The boy’s parents filed suit against the school board and presented physician expert testimony demonstrating that although the boy suffered from a previously unknown heart condition, had an AED been used earlier, the anoxic brain injury would not have occurred. The trial court initially granted summary judgment in favor of the school board, and the Second District Court of Appeal affirmed. The courts found that Florida requires all public schools participating in the Florida High School Athletic Association to acquire an AED and train personnel in its use. The statute further requires the school to register the AED’s location with the local EMS.

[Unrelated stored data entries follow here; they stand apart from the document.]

import Literature.NumberTheory.CubicFields.ThreeTorsionMeanDecomposition
import Literature.NumberTheory.QuadraticFields.ThreeTorsionMeanLocalAtThreeProofs
import HarnessLib

/-!
# Bhargava–Varma Cor. 4 (b) at `3` (`bv_threeTorsion_mean_localAtThree`) on genuine objects: reduction
# to the CFT dictionary and ONE count of cubic fields with a local condition at `3`

Topic `Literature/NumberTheory/CubicFields` × `QuadraticFields`. Theorem-only file (no definition,
no named fact, D-0026): it instantiates the quadratic-side assembly of Bhargava–Varma §5.3
(`QuadraticFields/ThreeTorsionMeanLocalAtThreeProofs.lean`:
`bv_threeTorsion_mean_localAtThree_of_cubicCount` and its converse
`tendsto_cubicCount_div_of_bv_threeTorsion_mean_localAtThree`, stated there for an abstract count
`c : ℤ → ℕ` under the dictionary `#Cl₃(D) = 2·c(D) + 1`) with the tree's genuine objects

* `cubicFieldCountOfDisc D` — the number of cubic fields of discriminant `D` up to isomorphism
  (`ThreeTorsionBridge.lean`), and
* the named fact `threeTorsion_eq_two_mul_cubicFieldCountOfDisc_add_one` — the class-field-theoretic
  dictionary `#Cl(ℚ(√D))[3] = 2 · cubicFieldCountOfDisc D + 1` on fundamental `D` (Hasse; BST §8.5;
  in Bhargava–Varma it is Prop. 35 (ring class field duality) at maximal orders, entering the proof
  of Cor. 4 through display (pont): `2·N(X, Σ) = Σ_{𝒪 ∈ Σ, 0<Disc 𝒪<X} (#Cl₃(𝒪) − 1)`),
  `ThreeTorsionMeanDecomposition.lean`,

exactly as `ThreeTorsionBridge.lean` does for `btt_threeTorsion_sum`. Printed proof being followed
(Bhargava–Varma, Proc. LMS 112 (2016) = arXiv:1401.5875, §5.3–5.4, pp. 20–22 of the held text):
for an acceptable family `Σ` of quadratic orders, `N^{(i)}(X, Σ) = Σ_c N₃(Σ^{(3),c}, X/c²)` counts
cubic fields whose quadratic resolvent ring is a `Σ`-order (display (nisigma)); Theorem 36 (= [BST],
cubic fields with local specifications) gives `lim N^{(i)}(X,Σ)/X`; (pont) converts to `#Cl₃`; the
last display of §5.3 is `mean = 1 + lim 2N/#`. For MAXIMAL orders (§5.4, Cor. 4) only `c = 1`
occurs, `N^{(0)}(X, Σ) = Σ_{0<D<X, D ∈ Σ} #{cubic fields K : Disc K = D}`, and Lemma 38
(`C(R) = 1/2`) makes the mean `1 + 2/n₀ = 4/3` (`n₀ = 6`).

Contents (all PROVED):

* `bv_threeTorsion_mean_localAtThree_of_hasse_of_cubicFieldCount` — the dictionary (named fact,
  hypothesis) and the two limits
  `(Σ_{0<D<X fund., 3 ∣ D} cubicFieldCountOfDisc D)/X → 1/(8π²)`,
  `(Σ_{0<D<X fund., 3 ∤ D} cubicFieldCountOfDisc D)/X → 3/(8π²)` (Theorem 36 for totally real cubic
  fields nowhere totally ramified with `3` partially ramified, resp. `3` unramified:
  `(1/(2·6)) · Π_p (…)` with the factor at `3` equal to `(2/3)·(1/3)`, resp. `(2/3)·1`, against
  `(2/3)·(4/3) = 1 − 1/9` without condition — one quarter, resp. three quarters, of the total
  `1/(2π²)` of BTT display (3)) imply `bv_threeTorsion_mean_localAtThree`;
* `tendsto_cubicFieldCountOfDisc_div_of_bv_threeTorsion_mean_localAtThree` — conversely the fact
  and the dictionary force these two limits (the constants are not a choice);
* `tendsto_sum_posFundDiscrs_cubicFieldCountOfDisc_div` — the second child
  `btt_fundCubicFieldCount_sum` of `btt_threeTorsion_sum` (BTT display (3), named fact, hypothesis)
  gives the total `(Σ_{0<D<X fund.} cubicFieldCountOfDisc D)/X → 1/(2π²)`, whence
  `tendsto_cubicFieldCountOfDisc_not_three_dvd_of_three_dvd` / `…_three_dvd_of_not_three_dvd`:
  either local limit at `3` determines the other;
* `bv_threeTorsion_mean_localAtThree_of_hasse_of_btt_of_three_dvd` — **the residual form**: the two
  existing named facts `threeTorsion_eq_two_mul_cubicFieldCountOfDisc_add_one`,
  `btt_fundCubicFieldCount_sum` and the SINGLE local count
  `#{totally real cubic fields K : 0 < Disc K < X fundamental, 3 ∣ Disc K} = X/(8π²) + o(X)`
  (Theorem 36 = [BST, Thm 8] at the one prime `3`; not a named fact of the tree) imply
  `bv_threeTorsion_mean_localAtThree`.

## References

* M. Bhargava, I. Varma, *The mean number of 3-torsion elements in the class groups and ideal
  groups of quadratic orders*, Proc. London Math. Soc. (3) 112 (2016) 235–266 = arXiv:1401.5875:
  Cor. 4, Prop. 35, Thm 36, §5.3 displays (nisigma), (pont) and the last display, §5.4 Lemma 38.
  [BhargavaVarma2016]
* M. Bhargava, A. Shankar, J. Tsimerman, *On the Davenport–Heilbronn theorems and second order
  terms*, Invent. Math. 193 (2013) 439–499 = arXiv:1005.0672, Thm 8, §8.5. [BhargavaShankarTsimerman2012]
* M. Bhargava, T. Taniguchi, F. Thorne, *Improved error estimates for the Davenport–Heilbronn
  theorems*, Math. Ann. 389 (2024) = arXiv:2107.12819, display (3). [BhargavaTaniguchiThorne2023]
-/

noncomputable section

open Finset Filter
open scoped Topology

namespace Literature.NumberTheory.CubicFields

open Literature.NumberTheory.QuadraticFields

/-! ### The dictionary on the positive fundamental discriminants below `X` -/

/-- The named fact `threeTorsion_eq_two_mul_cubicFieldCountOfDisc_add_one` restricted to
`posFundDiscrs X` — the shape of the hypothesis `hc` of
`bv_threeTorsion_mean_localAtThree_of_cubicCount`. [cite: BhargavaShankarTsimerman2012, §8.5] -/
theorem threeTorsion_eq_of_hasse_posFundDiscrs
    (h₁ : threeTorsion_eq_two_mul_cubicFieldCountOfDisc_add_one) :
    ∀ X : ℕ, ∀ D ∈ posFundDiscrs X, quadFieldThreeTorsion D = 2 * cubicFieldCountOfDisc D + 1 :=
  fun _ D hD => h₁ D (mem_posFundDiscrs.1 hD).2

/-! ### Cor. 4 (b) at `3` from the dictionary and the two local counts of cubic fields -/

/-- **Bhargava–Varma, Cor. 4 (b) at the prime `3`, on genuine objects.** Assume the
class-field-theoretic dictionary `#Cl₃(D) = 2 · cubicFieldCountOfDisc D + 1` on fundamental `D`
(the named fact `threeTorsion_eq_two_mul_cubicFieldCountOfDisc_add_one`; Prop. 35 at maximal orders,
display (pont)) and the two counts of totally real cubic fields of fundamental discriminant with a
local condition at `3` (Thm 36 through (nisigma) with `c = 1`):
`(Σ_{0<D<X fund., 3 ∣ D} cubicFieldCountOfDisc D)/X → 1/(8π²)` and
`(Σ_{0<D<X fund., 3 ∤ D} cubicFieldCountOfDisc D)/X → 3/(8π²)`. Then
`bv_threeTorsion_mean_localAtThree` holds (both means are `1 + 2·(1/6) = 4/3`, last display of
§5.3 with Lemma 38). [cite: BhargavaVarma2016, §5.3–5.4 (proof of Cor. 4: (nisigma), Thm 36, (pont), Lemma 38)] -/
theorem bv_threeTorsion_mean_localAtThree_of_hasse_of_cubicFieldCount
    (h₁ : threeTorsion_eq_two_mul_cubicFieldCountOfDisc_add_one)
    (hram : Tendsto (fun X : ℕ =>
      (∑ D ∈ (posFundDiscrs X).filter (fun D => (3 : ℤ) ∣ D), (cubicFieldCountOfDisc D : ℝ)) /
        (X : ℝ)) atTop (𝓝 (1 / (8 * Real.pi ^ 2))))
    (hunr : Tendsto (fun X : ℕ =>
      (∑ D ∈ (posFundDiscrs X).filter (fun D => ¬ (3 : ℤ) ∣ D), (cubicFieldCountOfDisc D : ℝ)) /
        (X : ℝ)) atTop (𝓝 (3 / (8 * Real.pi ^ 2)))) :
    bv_threeTorsion_mean_localAtThree :=
  bv_threeTorsion_mean_localAtThree_of_cubicCount (threeTorsion_eq_of_hasse_posFundDiscrs h₁) hram hunr

/-- **Conversely, the fact and the dictionary pin down the two local counts of cubic fields**:
`(Σ_{0<D<X fund., 3 ∣ D} cubicFieldCountOfDisc D)/X → 1/(8π²)` and
`(Σ_{0<D<X fund., 3 ∤ D} cubicFieldCountOfDisc D)/X → 3/(8π²)` ((pont) read backwards with the
proved densities `3/(4π²)`, `9/(4π²)` of the two families of discriminants).
[cite: BhargavaVarma2016, §5.3 (display (pont) and the last display)] -/
theorem tendsto_cubicFieldCountOfDisc_div_of_bv_threeTorsion_mean_localAtThree
    (h₁ : threeTorsion_eq_two_mul_cubicFieldCountOfDisc_add_one)
    (h : bv_threeTorsion_mean_localAtThree) :
    Tendsto (fun X : ℕ =>
      (∑ D ∈ (posFundDiscrs X).filter (fun D => (3 : ℤ) ∣ D), (cubicFieldCountOfDisc D : ℝ)) /
        (X : ℝ)) atTop (𝓝 (1 / (8 * Real.pi ^ 2))) ∧
    Tendsto (fun X : ℕ =>
      (∑ D ∈ (posFundDiscrs X).filter (fun D => ¬ (3 : ℤ) ∣ D), (cubicFieldCountOfDisc D : ℝ)) /
        (X : ℝ)) atTop (𝓝 (3 / (8 * Real.pi ^ 2))) :=
  tendsto_cubicCount_div_of_bv_threeTorsion_mean_localAtThree
    (threeTorsion_eq_of_hasse_posFundDiscrs h₁) h

/-! ### The total count of cubic fields of positive fundamental discriminant (BTT display (3)) -/

/-- **From the two-term asymptotic (3) to the density**: the named fact
`btt_fundCubicFieldCount_sum` (BTT display (3), real case:
`N⁺_{3,fund}(X) = X/(2π²) + K X^{5/6} + O_ε(X^{2/3+ε})`) gives
`(Σ_{0<D<X fund.} cubicFieldCountOfDisc D)/X → 1/(2π²)` (take `ε = 1/12` and divide by `X`).
[cite: BhargavaTaniguchiThorne2023, display (3) p. 3] -/
theorem tendsto_sum_posFundDiscrs_cubicFieldCountOfDisc_div (h₂ : btt_fundCubicFieldCount_sum) :
    Tendsto (fun X : ℕ => (∑ D ∈ posFundDiscrs X, (cubicFieldCountOfDisc D : ℝ)) / (X : ℝ))
      atTop (𝓝 (1 / (2 * Real.pi ^ 2))) := by
  obtain ⟨K, hK⟩ := h₂.2
  obtain ⟨C, hC⟩ := hK (1 / 12) (by norm_num)
  have he : (2 : ℝ) / 3 + 1 / 12 = 3 / 4 := by norm_num
  simp only [he] at hC
  -- divide by the trivial count `N X = X` (`d = 1`, error `0 · √X`)
  have h := tendsto_div_of_two_term_asymptotics (S := fun X : ℕ =>
      ∑ D ∈ posFundDiscrs X, (cubicFieldCountOfDisc D : ℝ)) (N := fun X : ℕ => (X : ℝ))
    (c := 1 / (2 * Real.pi ^ 2)) (d := 1) (K := K) (C₁ := C) (C₂ := 0) one_pos hC
    (fun X => by simp)
  simpa using h

/-- **Splitting the total at `3`**: for every `X`,
`Σ_{0<D<X fund.} c(D) = Σ_{3 ∣ D} c(D) + Σ_{3 ∤ D} c(D)`. [folklore] -/
theorem sum_posFundDiscrs_eq_sum_filter_three_dvd_add (c : ℤ → ℝ) (X : ℕ) :
    ∑ D ∈ posFundDiscrs X, c D =
      ∑ D ∈ (posFundDiscrs X).filter (fun D => (3 : ℤ) ∣ D), c D +
        ∑ D ∈ (posFundDiscrs X).filter (fun D => ¬ (3 : ℤ) ∣ D), c D :=
  (Finset.sum_filter_add_sum_filter_not _ _ _).symm

/-- **Either local count at `3` determines the other** (given the total (3)): if
`(Σ_{3 ∣ D} cubicFieldCountOfDisc D)/X → 1/(8π²)` then
`(Σ_{3 ∤ D} cubicFieldCountOfDisc D)/X → 3/(8π²) = 1/(2π²) − 1/(8π²)`.
[cite: BhargavaTaniguchiThorne2023, display (3) p. 3] -/
theorem tendsto_cubicFieldCountOfDisc_not_three_dvd_of_three_dvd (h₂ : btt_fundCubicFieldCount_sum)
    (hram : Tendsto (fun X : ℕ =>
      (∑ D ∈ (posFundDiscrs X).filter (fun D => (3 : ℤ) ∣ D), (cubicFieldCountOfDisc D : ℝ)) /
        (X : ℝ)) atTop (𝓝 (1 / (8 * Real.pi ^ 2)))) :
    Tendsto (fun X : ℕ =>
      (∑ D ∈ (posFundDiscrs X).filter (fun D => ¬ (3 : ℤ) ∣ D), (cubicFieldCountOfDisc D : ℝ)) /
        (X : ℝ)) atTop (𝓝 (3 / (8 * Real.pi ^ 2))) := by
  have h := (tendsto_sum_posFundDiscrs_cubicFieldCountOfDisc_div h₂).sub hram
  rw [show 1 / (2 * Real.pi ^ 2) - 1 / (8 * Real.pi ^ 2) = 3 / (8 * Real.pi ^ 2) by ring] at h
  refine h.congr fun X => ?_
  rw [sum_posFundDiscrs_eq_sum_filter_three_dvd_add (fun D => (cubicFieldCountOfDisc D : ℝ)) X]
  ring

/-- Symmetrically: if `(Σ_{3 ∤ D} cubicFieldCountOfDisc D)/X → 3/(8π²)` then
`(Σ_{3 ∣ D} cubicFieldCountOfDisc D)/X → 1/(8π²)`. [cite: BhargavaTaniguchiThorne2023, display (3) p. 3] -/
theorem tendsto_cubicFieldCountOfDisc_three_dvd_of_not_three_dvd (h₂ : btt_fundCubicFieldCount_sum)
    (hunr : Tendsto (fun X : ℕ =>
      (∑ D ∈ (posFundDiscrs X).filter (fun D => ¬ (3 : ℤ) ∣ D), (cubicFieldCountOfDisc D : ℝ)) /
        (X : ℝ)) atTop (𝓝 (3 / (8 * Real.pi ^ 2)))) :
    Tendsto (fun X : ℕ =>
      (∑ D ∈ (posFundDiscrs X).filter (fun D => (3 : ℤ) ∣ D), (cubicFieldCountOfDisc D : ℝ)) /
        (X : ℝ)) atTop (𝓝 (1 / (8 * Real.pi ^ 2))) := by
  have h := (tendsto_sum_posFundDiscrs_cubicFieldCountOfDisc_div h₂).sub hunr
  rw [show 1 / (2 * Real.pi ^ 2) - 3 / (8 * Real.pi ^ 2) = 1 / (8 * Real.pi ^ 2) by ring] at h
  refine h.congr fun X => ?_
  rw [sum_posFundDiscrs_eq_sum_filter_three_dvd_add (fun D => (cubicFieldCountOfDisc D : ℝ)) X]
  ring

/-! ### The residual form: two named facts of the tree and one local count at `3` -/

/-- **`bv_threeTorsion_mean_localAtThree` from the two children of `btt_threeTorsion_sum` and ONE
count of cubic fields with a local condition at `3`.** Assume the CFT dictionary
(`threeTorsion_eq_two_mul_cubicFieldCountOfDisc_add_one`), BTT display (3)
(`btt_fundCubicFieldCount_sum`), and Theorem 36 (= [BST, Thm 8]) for the single family of totally
real cubic fields nowhere totally ramified in which `3` is (partially) ramified:
`#{K : 0 < Disc K < X fundamental, 3 ∣ Disc K} / X → 1/(8π²)`. Then Bhargava–Varma's Cor. 4 (b) at
`3` holds in the tree's form: the mean of `#Cl₃(D)` over `0 < D < X` fundamental with `3 ∣ D`, and
with `3 ∤ D`, both tend to `4/3`. [cite: BhargavaVarma2016, §5.3–5.4 (proof of Cor. 4: Thm 36, (pont), Lemma 38)] -/
theorem bv_threeTorsion_mean_localAtThree_of_hasse_of_btt_of_three_dvd
    (h₁ : threeTorsion_eq_two_mul_cubicFieldCountOfDisc_add_one) (h₂ : btt_fundCubicFieldCount_sum)
    (hram : Tendsto (fun X : ℕ =>
      (∑ D ∈ (posFundDiscrs X).filter (fun D => (3 : ℤ) ∣ D), (cubicFieldCountOfDisc D : ℝ)) /
        (X : ℝ)) atTop (𝓝 (1 / (8 * Real.pi ^ 2)))) :
    bv_threeTorsion_mean_localAtThree :=
  bv_threeTorsion_mean_localAtThree_of_hasse_of_cubicFieldCount h₁ hram
    (tendsto_cubicFieldCountOfDisc_not_three_dvd_of_three_dvd h₂ hram)

/-- The same with the unramified family as the input:
`#{K : 0 < Disc K < X fundamental, 3 ∤ Disc K} / X → 3/(8π²)` suffices.
[cite: BhargavaVarma2016, §5.3–5.4 (proof of Cor. 4)] -/
theorem bv_threeTorsion_mean_localAtThree_of_hasse_of_btt_of_not_three_dvd
    (h₁ : threeTorsion_eq_two_mul_cubicFieldCountOfDisc_add_one) (h₂ : btt_fundCubicFieldCount_sum)
    (hunr : Tendsto (fun X : ℕ =>
      (∑ D ∈ (posFundDiscrs X).filter (fun D => ¬ (3 : ℤ) ∣ D), (cubicFieldCountOfDisc D : ℝ)) /
        (X : ℝ)) atTop (𝓝 (3 / (8 * Real.pi ^ 2)))) :
    bv_threeTorsion_mean_localAtThree :=
  bv_threeTorsion_mean_localAtThree_of_hasse_of_cubicFieldCount h₁
    (tendsto_cubicFieldCountOfDisc_three_dvd_of_not_three_dvd h₂ hunr) hunr

end Literature.NumberTheory.CubicFields

end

The Florida Supreme Court reversed and remanded the case for trial. The “special relationship” between a school and its students exists because during the day and during school-sponsored activities, the school has a duty to supervise students even if the activity occurs in a location other than the school itself, such as an athletic event at another school. The standard of “reasonable care under the circumstances” applied.
The court discussed what the “reasonable care under the circumstances” standard means in this context, finding that it is a standard that may fluctuate with time, the student’s age, the activity, the extent of the injury, the available responders and other facts that may influence what is required.
The court made five specific findings about the legal duty of a school: (1) a school must adequately instruct student athletes; (2) a school must provide appropriate equipment; (3) schools must reasonably match participants; (4) a school must adequately supervise an athletic event; and (5) a school must take appropriate measures when a student is injured to avoid aggravation of an injury.
The court further addressed whether the school enjoyed immunity under the Cardiac Arrest Survival Act. The act, similar to those enacted in many states to provide immunity for rescuers who attempt resuscitation of cardiac arrest victims, provides immunity for harm resulting from the use or attempted use of an AED. The court said that simply purchasing an AED or having one available is not enough to trigger the immunity. Instead, immunity is provided only from harm that can result when an AED is actually used, or its use attempted. In this case, the court found that an AED was not used until the arrival of EMS.
Limones v. School Dist. of Lee County, 2015 WL 1472236 (Fla. April 2, 2015) (not designated for publication).